One of the most commonly used terms in financial market data analysis is "regime". A regime refers to a market environment. In general, the market environment is known to vary depending on the time of year, and can be divided into markets with a continuing uptrend, markets with little fluctuation, and so on. When this regime is known, it is useful for forecasting, as it allows us to infer that a bull market is more likely to rise than the usual market environment.


There are various ways to estimate the market regime, but in this code, I will introduce the idea of using the number of investment_ids for each time_id.


This is a graph of the sum of investment_id by time_id, in chronological order.

![image.png](attachment:347d5704-7937-402b-89bc-89fd91b7f076.png)

I can only speculate, but I think that the 'investment_id' are determined based on certain rules that are designed for actual operation. (In other words, the host does not intentionally limit or increase the number of stocks given.)

There are many possible reasons why the number of 'investment_id' varies.Because of trading halts and reunions, because of IPOs, because of increased liquidity and additions to the investment universe, etc.
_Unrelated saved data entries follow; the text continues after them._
/-- **Lemma 3.8, white squares (vertices): `H^w` is superharmonic.** At a vertex `u` of `ℤ²` with
edges `e_k = cSrc (u, k)`, the sum over the four diagonal neighbours `u + e_k` of the increments
`H(u + e_k) - H(u) = |F(u, k)|² - |F(u + e_k, k + 1)|²` equals `-‖F(e₀) - F(e₂)‖²` (and also
`-‖F(e₁) - F(e₃)‖²` by the symmetry `k ↦ k + 1` of the hypotheses); in particular it is `≤ 0`:
`Δ H^w ≤ 0`. Hypotheses: s-holomorphicity at the four corners `(u, k)` around `u`
(Smirnov's relations between `F(NW), F(NE), F(SE), F(SW)`) and at the four arriving corners
`(u + e_k, k + 1)` (to read the outer fluxes at `e_k`). The proof is the computation of
Appendix C in the frame of `cornerLine_eq_frame`: with `g_k = frameCoord u (F(e_k))` the eight
fluxes are `Re(g_k (1+i)^j)²/(√2 · 2^j)` and the four relations are real-linear, after which the
identity is a polynomial identity in the real and imaginary parts. [cite: Smirnov2010, Lemma 3.8 and Appendix C] -/
theorem sum_vertexStep_eq_neg_norm_sq (F : MedialVertex → ℂ) (u : Site 2)
    (h : ∀ k : Fin 4, IsSHolAt F (u, k)) (h' : ∀ k : Fin 4, IsSHolAt F (u + cornerUnit k, k + 1)) :
    ∑ k : Fin 4, (cornerFlux F (u, k) - cornerFlux F (u + cornerUnit k, k + 1)) =
      -‖F (cSrc (u, 0)) - F (cSrc (u, 2))‖ ^ 2 := by
  obtain ⟨r0, r1, -, r3⟩ := re_mul_one_add_I_pow (frameCoord u (F (cSrc (u, 0))))
  obtain ⟨s0, s1, s2, -⟩ := re_mul_one_add_I_pow (frameCoord u (F (cSrc (u, 1))))
  obtain ⟨-, t1, t2, t3⟩ := re_mul_one_add_I_pow (frameCoord u (F (cSrc (u, 2))))
  obtain ⟨w0, -, w2, w3⟩ := re_mul_one_add_I_pow (frameCoord u (F (cSrc (u, 3))))
  -- inner fluxes
  have e0 : cornerFlux F (u, 0) = (frameCoord u (F (cSrc (u, 0)))).re ^ 2 / (Real.sqrt 2 * 2 ^ 0) := by
    show ‖projLine (cornerLine u (faceAt u 0)) (F (cSrc (u, 0)))‖ ^ 2 = _
    rw [norm_projLine_cornerLine_sq u u 0 (n := 0) rfl, r0]
  have e1 : cornerFlux F (u, 1) = ((frameCoord u (F (cSrc (u, 1)))).re -
      (frameCoord u (F (cSrc (u, 1)))).im) ^ 2 / (Real.sqrt 2 * 2 ^ 1) := by
    show ‖projLine (cornerLine u (faceAt u 1)) (F (cSrc (u, 1)))‖ ^ 2 = _
    rw [norm_projLine_cornerLine_sq u u 1 (n := 1) rfl, s1]
  have e2 : cornerFlux F (u, 2) = (-2 * (frameCoord u (F (cSrc (u, 2)))).im) ^ 2 /
      (Real.sqrt 2 * 2 ^ 2) := by
    show ‖projLine (cornerLine u (faceAt u 2)) (F (cSrc (u, 2)))‖ ^ 2 = _
    rw [norm_projLine_cornerLine_sq u u 2 (n := 2) rfl, t2]
  have e3 : cornerFlux F (u, 3) = (-2 * (frameCoord u (F (cSrc (u, 3)))).re -
      2 * (frameCoord u (F (cSrc (u, 3)))).im) ^ 2 / (Real.sqrt 2 * 2 ^ 3) := by
    show ‖projLine (cornerLine u (faceAt u 3)) (F (cSrc (u, 3)))‖ ^ 2 = _
    rw [norm_projLine_cornerLine_sq u u 3 (n := 3) rfl, w3]
  -- outer fluxes, read at `e_k` through `h'`
  have f0 : cornerFlux F (u + cornerUnit 0, 0 + 1) = ((frameCoord u (F (cSrc (u, 0)))).re -
      (frameCoord u (F (cSrc (u, 0)))).im) ^ 2 / (Real.sqrt 2 * 2 ^ 1) := by
    rw [(h' 0).cornerFlux_eq, cTgt_add_cornerUnit_succ]
    show ‖projLine (cornerLine (u + cornerUnit 0) (faceAt (u + cornerUnit 0) (0 + 1)))
      (F (cSrc (u, 0)))‖ ^ 2 = _
    rw [norm_projLine_cornerLine_sq u _ (0 + 1) (n := 1) rfl, r1]
  have f1 : cornerFlux F (u + cornerUnit 1, 1 + 1) = (-2 * (frameCoord u (F (cSrc (u, 1)))).im) ^ 2 /
      (Real.sqrt 2 * 2 ^ 2) := by
    rw [(h' 1).cornerFlux_eq, cTgt_add_cornerUnit_succ]
    show ‖projLine (cornerLine (u + cornerUnit 1) (faceAt (u + cornerUnit 1) (1 + 1)))
      (F (cSrc (u, 1)))‖ ^ 2 = _
    rw [norm_projLine_cornerLine_sq u _ (1 + 1) (n := 2) rfl, s2]
  have f2 : cornerFlux F (u + cornerUnit 2, 2 + 1) = (-2 * (frameCoord u (F (cSrc (u, 2)))).re -
      2 * (frameCoord u (F (cSrc (u, 2)))).im) ^ 2 / (Real.sqrt 2 * 2 ^ 3) := by
    rw [(h' 2).cornerFlux_eq, cTgt_add_cornerUnit_succ]
    show ‖projLine (cornerLine (u + cornerUnit 2) (faceAt (u + cornerUnit 2) (2 + 1)))
      (F (cSrc (u, 2)))‖ ^ 2 = _
    rw [norm_projLine_cornerLine_sq u _ (2 + 1) (n := 3) rfl, t3]
  have f3 : cornerFlux F (u + cornerUnit 3, 3 + 1) = (frameCoord u (F (cSrc (u, 3)))).re ^ 2 /
      (Real.sqrt 2 * 2 ^ 0) := by
    rw [(h' 3).cornerFlux_eq, cTgt_add_cornerUnit_succ]
    show ‖projLine (cornerLine (u + cornerUnit 3) (faceAt (u + cornerUnit 3) (3 + 1)))
      (F (cSrc (u, 3)))‖ ^ 2 = _
    rw [norm_projLine_cornerLine_sq u _ (3 + 1) (n := 0) rfl, w0]
  -- the four relations around `u`
  have c0 : (frameCoord u (F (cSrc (u, 0)))).re = (frameCoord u (F (cSrc (u, 1)))).re := by
    have hc := (projLine_cornerLine_eq_iff u u 0 (n := 0) rfl _ _).1 (h 0)
    rwa [show cTgt (u, 0) = cSrc (u, 1) from rfl, r0, s0] at hc
  have c1 : (frameCoord u (F (cSrc (u, 1)))).re - (frameCoord u (F (cSrc (u, 1)))).im =
      (frameCoord u (F (cSrc (u, 2)))).re - (frameCoord u (F (cSrc (u, 2)))).im := by
    have hc := (projLine_cornerLine_eq_iff u u 1 (n := 1) rfl _ _).1 (h 1)
    rwa [show cTgt (u, 1) = cSrc (u, 2) from rfl, s1, t1] at hc
  have c2 : -2 * (frameCoord u (F (cSrc (u, 2)))).im = -2 * (frameCoord u (F (cSrc (u, 3)))).im := by
    have hc := (projLine_cornerLine_eq_iff u u 2 (n := 2) rfl _ _).1 (h 2)
    rwa [show cTgt (u, 2) = cSrc (u, 3) from rfl, t2, w2] at hc
  have c3 : -2 * (frameCoord u (F (cSrc (u, 3)))).re - 2 * (frameCoord u (F (cSrc (u, 3)))).im =
      -2 * (frameCoord u (F (cSrc (u, 0)))).re - 2 * (frameCoord u (F (cSrc (u, 0)))).im := by
    have hc := (projLine_cornerLine_eq_iff u u 3 (n := 3) rfl _ _).1 (h 3)
    rwa [show cTgt (u, 3) = cSrc (u, 0) from rfl, w3, r3] at hc
  -- the right-hand side in the frame
  have hs : (Real.sqrt 2 : ℝ) ≠ 0 := (Real.sqrt_pos.2 two_pos).ne'
  have hn : ‖F (cSrc (u, 0)) - F (cSrc (u, 2))‖ ^ 2 =
      ((frameCoord u (F (cSrc (u, 0))) - frameCoord u (F (cSrc (u, 2)))).re ^ 2 +
        (frameCoord u (F (cSrc (u, 0))) - frameCoord u (F (cSrc (u, 2)))).im ^ 2) / Real.sqrt 2 := by
    rw [eq_div_iff hs, ← frameCoord_sub, ← norm_frameCoord_sq, Complex.sq_norm, normSq_apply]
    ring
  rw [Fin.sum_univ_four, e0, e1, e2, e3, f0, f1, f2, f3, hn]
  simp only [sub_re, sub_im]
  set x₀ := (frameCoord u (F (cSrc (u, 0)))).re
  set y₀ := (frameCoord u (F (cSrc (u, 0)))).im
  set x₁ := (frameCoord u (F (cSrc (u, 1)))).re
  set y₁ := (frameCoord u (F (cSrc (u, 1)))).im
  set x₂ := (frameCoord u (F (cSrc (u, 2)))).re
  set y₂ := (frameCoord u (F (cSrc (u, 2)))).im
  set x₃ := (frameCoord u (F (cSrc (u, 3)))).re
  set y₃ := (frameCoord u (F (cSrc (u, 3)))).im
  have key := appendixC_white_identity x₀ y₀ x₁ y₁ x₂ y₂ x₃ y₃ c0 c1 (by linarith) (by linarith)
  linear_combination (1 / Real.sqrt 2) * key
If this supposition is correct, then the number of stocks offered reflects changes in the market environment.
Based on the above hypothesis, the idea was to add the number of 'investment_id' as a feature.



In [None]:
import os
import pandas as pd
import numpy as np
from sklearn.model_selection import train_test_split
import matplotlib.pyplot as plt
%matplotlib inline

import warnings
warnings.filterwarnings('ignore')

import lightgbm as lgbm
from lightgbm import *

First, we load the data and make it into a DataFrame.
The 'num_investment.parquet' is the given train data plus the number of 'investment_id' for each 'time_id' as a feature. (The column name is 'num_investment'.)

In [None]:
df = pd.read_parquet('../input/num-investment/num_investment.parquet')
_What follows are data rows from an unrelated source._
import Literature.MathematicalPhysics.QuantumFieldTheory.Balaban1983to89.B9RWSumsDefinitePinsPairM
import Literature.MathematicalPhysics.QuantumFieldTheory.Balaban1983to89.B9GeoNbrCountKLevelV1

/-!
# BalabanUVNodes ∕ N06 ([B9], `Dag.B9_main`) — THE NUMERIC SIDE CONDITIONS OF THE STAGE-11 CERTIFICATE, EDITIONS 49–52 (dag-n06-l's option-(2) pin editions: the graded
# weights `w13 wX` of the transported Hölder classes; the exponent schedule `sch`; the plaquette budget `ϑF`; the rate∕constants `δ45 BZ` of the displayed (3.45) members),
# ARE JOINTLY SATISFIABLE — this seat's edition-47 witness (`…NumericsWitnessD.numerics_inhabited_ed47`) with `w13 := wX := sch := 1∕2`, `BZ := 0`, `ϑF :=` the budget, `δ45 := δ12₃ + 1`

Track A of `YM-PLAN.md` (cell `pub-ymgap`, HUMAN RULING D-0062), node **N06** = [Balaban1985BackgroundPropagators] Thms 3.1–3.15; seat `pub-ymgap-dag-n06-d` (gen 15).  A REFEREE AID
(A6 on the numerics), not a certificate edition; a fifth witness file, same statement order and values as editions 25–47.

WHAT.  Editions 49∕50 (`…V6EPairOD ∕ OE`) display the grading weights `w13 wX : ℝ → ℝ` with `0 ≤ w ≤ 1` (the pin equations `hbH13 hbXH` are equations for the ∃-choosable
intermediates, not numerics); editions 51∕52 (`…V6EPairOF ∕ OG`) add the schedule `sch` with `0 < sch β < 1`, `0 < w13 (sch β)` on `[0,1)`, ONE plaquette budget
`2·(10L·a12)·(1+10L·a12)·e^{4·10L·a12}·L ≤ ϑF`, the rate `δ45 > δ12₃` and constants `BZ β ≥ 0` of the displayed Φ^X-(3.45) members.  ★ `numerics_inhabited_ed51`: the pure-numeric
hypotheses of edition 51 are JOINTLY SATISFIABLE — the edition-47 witness verbatim with the ten new conjuncts at the END (`w13 := wX := sch := 1∕2` constant, `BZ := 0`,
`ϑF :=` the budget at the witness's `a12 = 1∕(cJ+1)`, `δ45 := δ12₃ + 1`).
HONEST FRAMING.  Arithmetic only; says nothing about the inhabitation of the displayed SCHEMAS at these numerics (the node's content); COUNT-NEUTRAL; N06 NOT
discharged; K1⁹ NOT closed.  One finite 𝕋⁴ programme at fixed `ε` — NOT continuum, NOT OS, NOT the mass gap ∕ Clay; no summit statement is proved here.  0 `def`, 0 `sorry`.
-/

noncomputable section

namespace Summit.QuantumFields.YangMills.BalabanUVNodes.N06NumericsWitnessE

open Literature.MathematicalPhysics.QuantumFieldTheory.Balaban1983to89
open Literature.MathematicalPhysics.QuantumFieldTheory.Balaban1983to89.B9RWSumsDefinitePins (PinPrims)
open Literature.MathematicalPhysics.QuantumFieldTheory.Balaban1983to89.B9RWSumsDefinitePinsPair (PairPrims)
open Literature.MathematicalPhysics.QuantumFieldTheory.Balaban1983to89.B9RWSumsDefinitePinsPairM (MixedPrims)
open Literature.MathematicalPhysics.QuantumFieldTheory.Balaban1983to89.B9GeoNbrCountKLevelV1 (nbrM₀Y)

/-- ★ **EDITIONS 49–52** (option-(2) pins + `hXd` derived): for EVERY `cJ ≥ 0`, `Kc₀ ≥ 0`, `θW ≥ 0` on `[0,∞)` and `W ≥ 0` the pure-numeric hypotheses of edition 51 —
edition 47's plus `(0 ≤ w13 ≤ 1)`, `(0 ≤ wX ≤ 1)`, `(0 < sch β' < 1)`, `(0 < w13 (sch β'))`, the plaquette budget `(… ≤ ϑF)`, `(δ12₃ < δ45)`, `(0 ≤ BZ β')` — are JOINTLY SATISFIABLE.
[cite: Balaban1985BackgroundPropagators, (3.35) p.396, (3.40)–(3.45) pp.397–398, (3.89) p.409, (3.117) p.419 + Thms 3.1–3.15 pp.397–432 (the displayed rate∕threshold side conditions); Balaban1984PropagatorsII, (2.44) p.230, (2.51)–(2.56) pp.232–233, Lemma 2.1 (2.61) p.234 (bookkeeping)] -/
theorem numerics_inhabited_ed51 (N d ℓ : ℕ) (hd : 1 ≤ d + 1) (hL : Odd (ℓ + 1) ∧ 1 < ℓ + 1) (b₀ b₁ : ℝ) :
    ∃ Mstar : ℕ, ∀ δ₄ : ℝ, 0 < δ₄ → ∀ MMx aMx BMx δMx W : ℝ, 0 < MMx → 0 < aMx → 0 < BMx → 0 < δMx → 0 ≤ W →
      ∀ MRc aRc BRc δRc : ℝ, 0 < MRc → 0 < aRc → 0 < BRc → 0 < δRc → ∀ cJ : ℝ, 0 ≤ cJ → ∀ (Kc₀ : ℝ) (θW : ℝ → ℝ), 0 ≤ Kc₀ → (∀ C, 0 ≤ C → 0 ≤ θW C) → ∃ (α' r39 δ39 B39 a39 M39 a311 M311 : ℝ) (p q : PinPrims) (p3 q3 : PairPrims) (pM qM : MixedPrims)
      (δ12₀ δK12 σ12 ρ12 a12 M12 B12₃ δ12₃ ρ13 α12 θ₂ ρf12 : ℝ) (Bq12 : ℝ → ℝ) (t12 δT12 ρS σS B13₄ : ℝ)
      (θV13 Br13 BhD13 Bx13 Bd13 : ℝ → ℝ) (Bd2₁₃ : ℝ → ℝ → ℝ) (tJ δB rT δ₂ : ℝ) (Bx0 BdX : ℝ → ℝ) (a₀E δ₁E B₁E : ℝ) (w13 wX sch BZ : ℝ → ℝ) (ϑF δ45 : ℝ),
      (0 < α') ∧ (α' < 1) ∧ (0 < r39) ∧ (r39 ≤ δ39) ∧ (0 < B39) ∧ (0 < a39) ∧ (0 < M39) ∧ (0 < a311) ∧ (0 < M311) ∧
      p.OK ∧ q.OK ∧ p3.OK ∧ q3.OK ∧ pM.OK ∧ qM.OK ∧
      (nbrM₀Y d ℓ hd hL b₀ b₁ 2 ≤ Mstar) ∧ (nbrM₀Y d ℓ hd hL b₀ b₁ ((ℓ : ℝ) + 4) ≤ Mstar) ∧ (nbrM₀Y d ℓ hd hL b₀ b₁ 3 ≤ Mstar) ∧
      (0 ≤ θ₂) ∧ (0 < ρf12) ∧ (ρf12 + σ12 ≤ (1 - α12) * ρ12) ∧ (ρf12 + 2 * σ12 + α12 * ρ12 ≤ ρ12) ∧ (∀ β, 0 ≤ Bq12 β) ∧ (0 ≤ B12₃) ∧
      (0 < σ12) ∧ (0 < ρ12) ∧ (ρ12 ≤ δ12₀) ∧ (ρ12 + σ12 ≤ δK12) ∧ (ρ12 + σ12 ≤ δ12₃) ∧ (0 < a12) ∧ (0 < M12) ∧ (0 < α12) ∧ (α12 ≤ 1 / 2) ∧ (δ12₃ ≤ δ12₀) ∧
      (δ12₀ ≤ (1 - 3 * q.αF) * ((1 - 2 * q.α) * q.δ₀)) ∧
      (0 ≤ t12) ∧ (0 < σS) ∧ (ρS ≤ δT12) ∧ (ρS + σS ≤ δ12₀) ∧ (ρS + σS ≤ δ12₃) ∧ (δK12 + q.αF * ((1 - 2 * q.α) * q.δ₀) ≤ ρS) ∧
      (M311 ≤ M12) ∧ (a12 ≤ a311) ∧ (σS ≤ δK12) ∧ (0 < ρ13) ∧ (ρ13 + 5 * σ12 ≤ ρ12) ∧ (3 * σ12 < (1 - α12) * ρ13) ∧
      (∀ ε, 0 < ε → 0 ≤ θV13 ε) ∧ (0 ≤ B13₄) ∧ (∀ ε, 0 < ε → 0 ≤ Br13 ε) ∧ (∀ β, 0 ≤ β → β < 1 → 0 ≤ BhD13 β) ∧
      (∀ β, 0 ≤ β → β < 1 → 0 ≤ Bx13 β) ∧ (∀ ε, 0 < ε → ε ≤ 1 → 0 ≤ Bd13 ε) ∧ (∀ ε β, 0 < ε → ε ≤ 1 → 0 ≤ β → β < 1 → 0 ≤ Bd2₁₃ ε β) ∧
      (0 ≤ cJ) ∧ (cJ * a12 ≤ 1) ∧ (2 * ((d : ℝ) + 1) * (((ℓ + 1 : ℕ) : ℝ)) ^ 3 * (N : ℝ) * (10 ^ 4 * ((d : ℝ) + 1) * cJ) * Real.exp (3 * δB) ≤ tJ) ∧
      (rT ≤ min ((1 - 2 * p.α) * p.δ₀) δ39 / 8) ∧ (rT ≤ δB) ∧ (0 ≤ δT12) ∧ (δT12 + 3 * σS + 3 * (q.αF * ((1 - 2 * q.α) * q.δ₀)) ≤ rT) ∧
      (∀ β, 0 ≤ β → β < 1 → 0 ≤ Bx0 β) ∧ (∀ β, 0 ≤ β → β < 1 → 0 ≤ BdX β) ∧
      (0 < a₀E) ∧ (0 < δ₁E) ∧ (0 < B₁E) ∧ (rT ≤ δ₄) ∧ (rT ≤ δ₂) ∧ (δ12₃ ≤ (1 - 2 * q.αF) * rT - σS) ∧
      (MMx ≤ p.M₁) ∧ (p.a₁ ≤ aMx) ∧ (BMx ≤ pM.BM) ∧ (p.δ₀ ≤ δMx) ∧
      (MRc ≤ p.M₁) ∧ (p.a₁ ≤ aRc) ∧ (p.δ₀ ≤ δRc) ∧ (p.θ₀ * Real.exp ((3 / 4 + p.δ₀) * p.ρ) * BRc ≤ pM.θM) ∧ (W ≤ pM.NM) ∧
      (3 ≤ p.ρ) ∧ (W ≤ p.Nc) ∧ (W ≤ p.N') ∧ ((((ℓ + 1 : ℕ) : ℝ)) ^ 2 ≤ p.Cℓ) ∧ (Kc₀ ≤ p.Kc) ∧ (θW p.Cℓ ≤ p.θ₀) ∧
      (∀ t, 0 ≤ w13 t) ∧ (∀ t, w13 t ≤ 1) ∧ (∀ t, 0 ≤ wX t) ∧ (∀ t, wX t ≤ 1) ∧ (∀ β', 0 ≤ β' → β' < 1 → 0 < sch β') ∧ (∀ β', 0 ≤ β' → β' < 1 → sch β' < 1) ∧
      (∀ β', 0 ≤ β' → β' < 1 → 0 < w13 (sch β')) ∧
      (2 * (10 * (((ℓ + 1 : ℕ) : ℝ)) * a12) * (1 + 10 * (((ℓ + 1 : ℕ) : ℝ)) * a12) * Real.exp (4 * (10 * (((ℓ + 1 : ℕ) : ℝ)) * a12)) * (((ℓ + 1 : ℕ) : ℝ)) ≤ ϑF) ∧ (δ12₃ < δ45) ∧ (∀ β', 0 ≤ β' → β' < 1 → 0 ≤ BZ β') := by
  -- as `numerics_inhabited_ed47` (+ `w13 wX sch := 1/2`, `BZ := 0`, `ϑF :=` budget, `δ45 := δ12₃ + 1`), i.e. `numerics_inhabited_ed43` with `p.ρ := 3`, `p.Nc := p.N' := W`, `p.Cℓ := L²`, `p.Kc := Kc₀`, `p.θ₀ := θW (L²)`, `pM.θM := θW(L²)·e^{(3/4+s)·3}·BRc`, `M⋆ ≥ nbrM₀Y 3`
  refine ⟨max (max (nbrM₀Y d ℓ hd hL b₀ b₁ 2) (nbrM₀Y d ℓ hd hL b₀ b₁ ((ℓ : ℝ) + 4))) (nbrM₀Y d ℓ hd hL b₀ b₁ 3),
    fun δ₄ hδ₄ MMx aMx BMx δMx W hMMx haMx hBMx hδMx hW MRc aRc BRc δRc hMRc haRc hBRc hδRc cJ hcJ Kc₀ θW hKc₀ hθW => ?_⟩
  set s : ℝ := min 1 (min δ₄ (min δMx δRc)) with hsdef
  have hs : 0 < s := lt_min one_pos (lt_min hδ₄ (lt_min hδMx hδRc))
  have hs4 : s ≤ δ₄ := (min_le_right _ _).trans (min_le_left _ _)
  have hsM : s ≤ δMx := (min_le_right _ _).trans ((min_le_right _ _).trans (min_le_left _ _))
  have hsR : s ≤ δRc := (min_le_right _ _).trans ((min_le_right _ _).trans (min_le_right _ _))
  have hL2 : (1 : ℝ) ≤ (((ℓ + 1 : ℕ) : ℝ)) ^ 2 := one_le_pow₀ (by exact_mod_cast Nat.succ_le_succ (Nat.zero_le ℓ))
  let pp : PinPrims :=
    { α := 1 / 4, ρ := 3, Nc := W, N' := W, NF := 0, Cℓ := (((ℓ + 1 : ℕ) : ℝ)) ^ 2, Kc := Kc₀, θ₀ := θW ((((ℓ + 1 : ℕ) : ℝ)) ^ 2), B₀ := 1, δ₀ := s, a₁ := min 1 (min aMx aRc), M₁ := max 1 (max MMx MRc), αF := 1 / 1000,
      NH := 0, NL := 0, BL := 0, NI := 0, N2 := 0, B2 := 0, θ2 := 0, Bl := fun _ => 0, Bt := fun _ => 0, BI := fun _ => 0, θI := fun _ => 0,
      BI2 := fun _ _ => 0 }
  have hpp : pp.OK :=
    { α_pos := by norm_num [pp], α_lt := by norm_num [pp], Nc_nn := hW, N'_nn := hW, NF_nn := le_rfl, one_le_Cℓ := hL2, Kc_nn := hKc₀,
      θ₀_nn := hθW _ (by positivity), B₀_pos := by norm_num [pp], δ₀_pos := hs, a₁_pos := lt_min one_pos (lt_min haMx haRc), M₁_pos := lt_of_lt_of_le one_pos (le_max_left _ _),
      αF_pos := by norm_num [pp], αF_lt := by norm_num [pp], NH_nn := le_rfl, NL_nn := le_rfl, BL_nn := le_rfl, NI_nn := le_rfl, N2_nn := le_rfl,
      B2_nn := le_rfl, θ2_nn := le_rfl, Bl_nn := fun _ _ _ => le_rfl, Bt_nn := fun _ _ _ => le_rfl, BI_nn := fun _ _ _ => le_rfl,
      BI2_nn := fun _ _ _ _ _ _ => le_rfl, θI_nn := fun _ _ => le_rfl }
  have hα : pp.α = 1 / 4 := rfl
  have hδ : pp.δ₀ = s := rfl
  have hF : pp.αF = 1 / 1000 := rfl
  refine ⟨1 / 2, s, s, 1, 1, 1, 1, 1, pp, pp, ⟨0, 0, 0⟩, ⟨0, 0, 0⟩, ⟨W, BMx, θW ((((ℓ + 1 : ℕ) : ℝ)) ^ 2) * Real.exp ((3 / 4 + s) * 3) * BRc⟩, ⟨0, 0, 0⟩,
    9 * s / 20, s / 50, s / 1000, s / 100, 1 / (cJ + 1), 1, 0, s / 20, s / 200, 1 / 8, 0, s / 1000, fun _ => 0, 0, s / 20, s / 25, s / 1000, 0,
    fun _ => 0, fun _ => 0, fun _ => 0, fun _ => 0, fun _ => 0, fun _ _ => 0,
    2 * ((d : ℝ) + 1) * (((ℓ + 1 : ℕ) : ℝ)) ^ 3 * (N : ℝ) * (10 ^ 4 * ((d : ℝ) + 1) * cJ) * Real.exp (3 * s), s, s / 16, s / 16, fun _ => 0, fun _ => 0, 1, 1, 1,
    fun _ => 1 / 2, fun _ => 1 / 2, fun _ => 1 / 2, fun _ => 0, 2 * (10 * (((ℓ + 1 : ℕ) : ℝ)) * (1 / (cJ + 1))) * (1 + 10 * (((ℓ + 1 : ℕ) : ℝ)) * (1 / (cJ + 1))) * Real.exp (4 * (10 * (((ℓ + 1 : ℕ) : ℝ)) * (1 / (cJ + 1)))) * (((ℓ + 1 : ℕ) : ℝ)), s / 20 + 1,
    by norm_num, by norm_num, hs, le_rfl, by norm_num, by norm_num, by norm_num, by norm_num, by norm_num,
    hpp, hpp, ⟨le_rfl, le_rfl, le_rfl⟩, ⟨le_rfl, le_rfl, le_rfl⟩, ⟨hW, hBMx.le, by have := hθW ((((ℓ + 1 : ℕ) : ℝ)) ^ 2) (by positivity); positivity⟩, ⟨le_rfl, le_rfl, le_rfl⟩,
    (le_max_left _ _).trans (le_max_left _ _), (le_max_right _ _).trans (le_max_left _ _), le_max_right _ _,
    le_rfl, by positivity, by linarith, by linarith, fun _ => le_rfl, le_rfl,
    by positivity, by positivity, by linarith, by linarith, by linarith, by positivity, by norm_num, by norm_num, by norm_num, by linarith,
    ?_, le_rfl, by positivity, by linarith, by linarith, by linarith, ?_, le_rfl, div_le_one_of_le₀ (by linarith) (by positivity), by linarith, by positivity, by linarith,
    by linarith,
    fun _ _ => le_rfl, le_rfl, fun _ _ => le_rfl, fun _ _ _ => le_rfl, fun _ _ _ => le_rfl, fun _ _ _ => le_rfl, fun _ _ _ _ _ _ => le_rfl,
    hcJ, (by rw [mul_one_div]; exact div_le_one_of_le₀ (by linarith) (by positivity)), le_rfl, ?_, by linarith, by positivity, ?_, fun _ _ _ => le_rfl,
    fun _ _ _ => le_rfl,
    by norm_num, by norm_num, by norm_num, by linarith, le_rfl, ?_,
    (le_max_left _ _).trans (le_max_right _ _), (min_le_right _ _).trans (min_le_left _ _), le_rfl, hsM,
    (le_max_right _ _).trans (le_max_right _ _), (min_le_right _ _).trans (min_le_right _ _), hsR, le_rfl, le_rfl,
    le_rfl, le_rfl, le_rfl, le_rfl, le_rfl, le_rfl,
    fun _ => by norm_num, fun _ => by norm_num, fun _ => by norm_num, fun _ => by norm_num, fun _ _ _ => by norm_num, fun _ _ _ => by norm_num, fun _ _ _ => by norm_num,
    le_rfl, by linarith, fun _ _ _ => le_rfl⟩
  · rw [hF, hα, hδ]; linarith
  · rw [hF, hα, hδ]; linarith
  · rw [hα, hδ, min_eq_left (by linarith)]; linarith
  · rw [hF, hα, hδ]; linarith
  · rw [hF]; linarith

end Summit.QuantumFields.YangMills.BalabanUVNodes.N06NumericsWitnessE

end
Split the DataFrame into train data and val data.

In [None]:
from sklearn.model_selection import KFold, train_test_split


features = [f'f_{i}' for i in range(300)] + ['num_investment']
target = 'target'
 

df_features = df[features]


X_train, X_val, Y_train, Y_val = train_test_split(df_features, df[target], train_size=0.95, shuffle=False)

df = [[]]
df_features = [[]]

Train LightGBM.

In [None]:
import warnings
import numpy as np
import lightgbm as lgb
from scipy.stats import pearsonr

warnings.simplefilter('ignore')

lgb_train = lgb.Dataset(X_train, Y_train)
lgb_eval = lgb.Dataset(X_val, Y_val, reference=lgb_train)

params = {'seed': 1,
          'verbose' : -1,
           'objective': "regression",
           'learning_rate': 0.02,
           'bagging_fraction': 0.1,
           'bagging_freq': 1,
           'feature_fraction': 0.1,
           'max_depth': 6,
           'min_child_samples': 50,
           'num_leaves': 64}
        
        
gbm = lgb.train(params,
                lgb_train,
                num_boost_round=3000,
                valid_sets=lgb_eval,
                verbose_eval=False,
                early_stopping_rounds=3,
                )

Displays the feature importance of LightGBM.

In [None]:
import numpy as np
import pandas as pd
import matplotlib.pyplot as plt
from sklearn.model_selection import train_test_split
from sklearn.metrics import classification_report


feature = gbm.feature_importance(importance_type='gain')


f = pd.DataFrame({'number': range(0, len(feature)),
             'feature': feature[:]})
f2 = f.sort_values('feature',ascending=False)

#features' name
label = X_train.columns[0:]

#feature rank
indices = np.argsort(feature)[::-1]

for i in range(len(feature)):
    print(str(i + 1) + "   " + str(label[indices[i]]) + "   " + str(feature[indices[i]]))

As you can see from the feature importance, 'num_investment' is working as a feature.

In [None]:
X_train = [[]]

The next step is to submit a forecast using this trained model.

In [None]:
import ubiquant
env = ubiquant.make_env()   # initialize the environment
iter_test = env.iter_test()    # an iterator which loops over the test set and sample submission
for (test_df, sample_prediction_df) in iter_test:
    
    
    
    test_df.drop(['row_id'], axis=1, inplace=True)
    test_df.drop(['investment_id'], axis=1, inplace=True)
    test_df['num_investment'] = len(test_df)
    pred = gbm.predict(test_df)
    sample_prediction_df['target'] = pred
    env.predict(sample_prediction_df)   # register predictions
    

I submitted the file without changing anything except adding 'num_investment', and the LB improved from 0.12 → 0.124.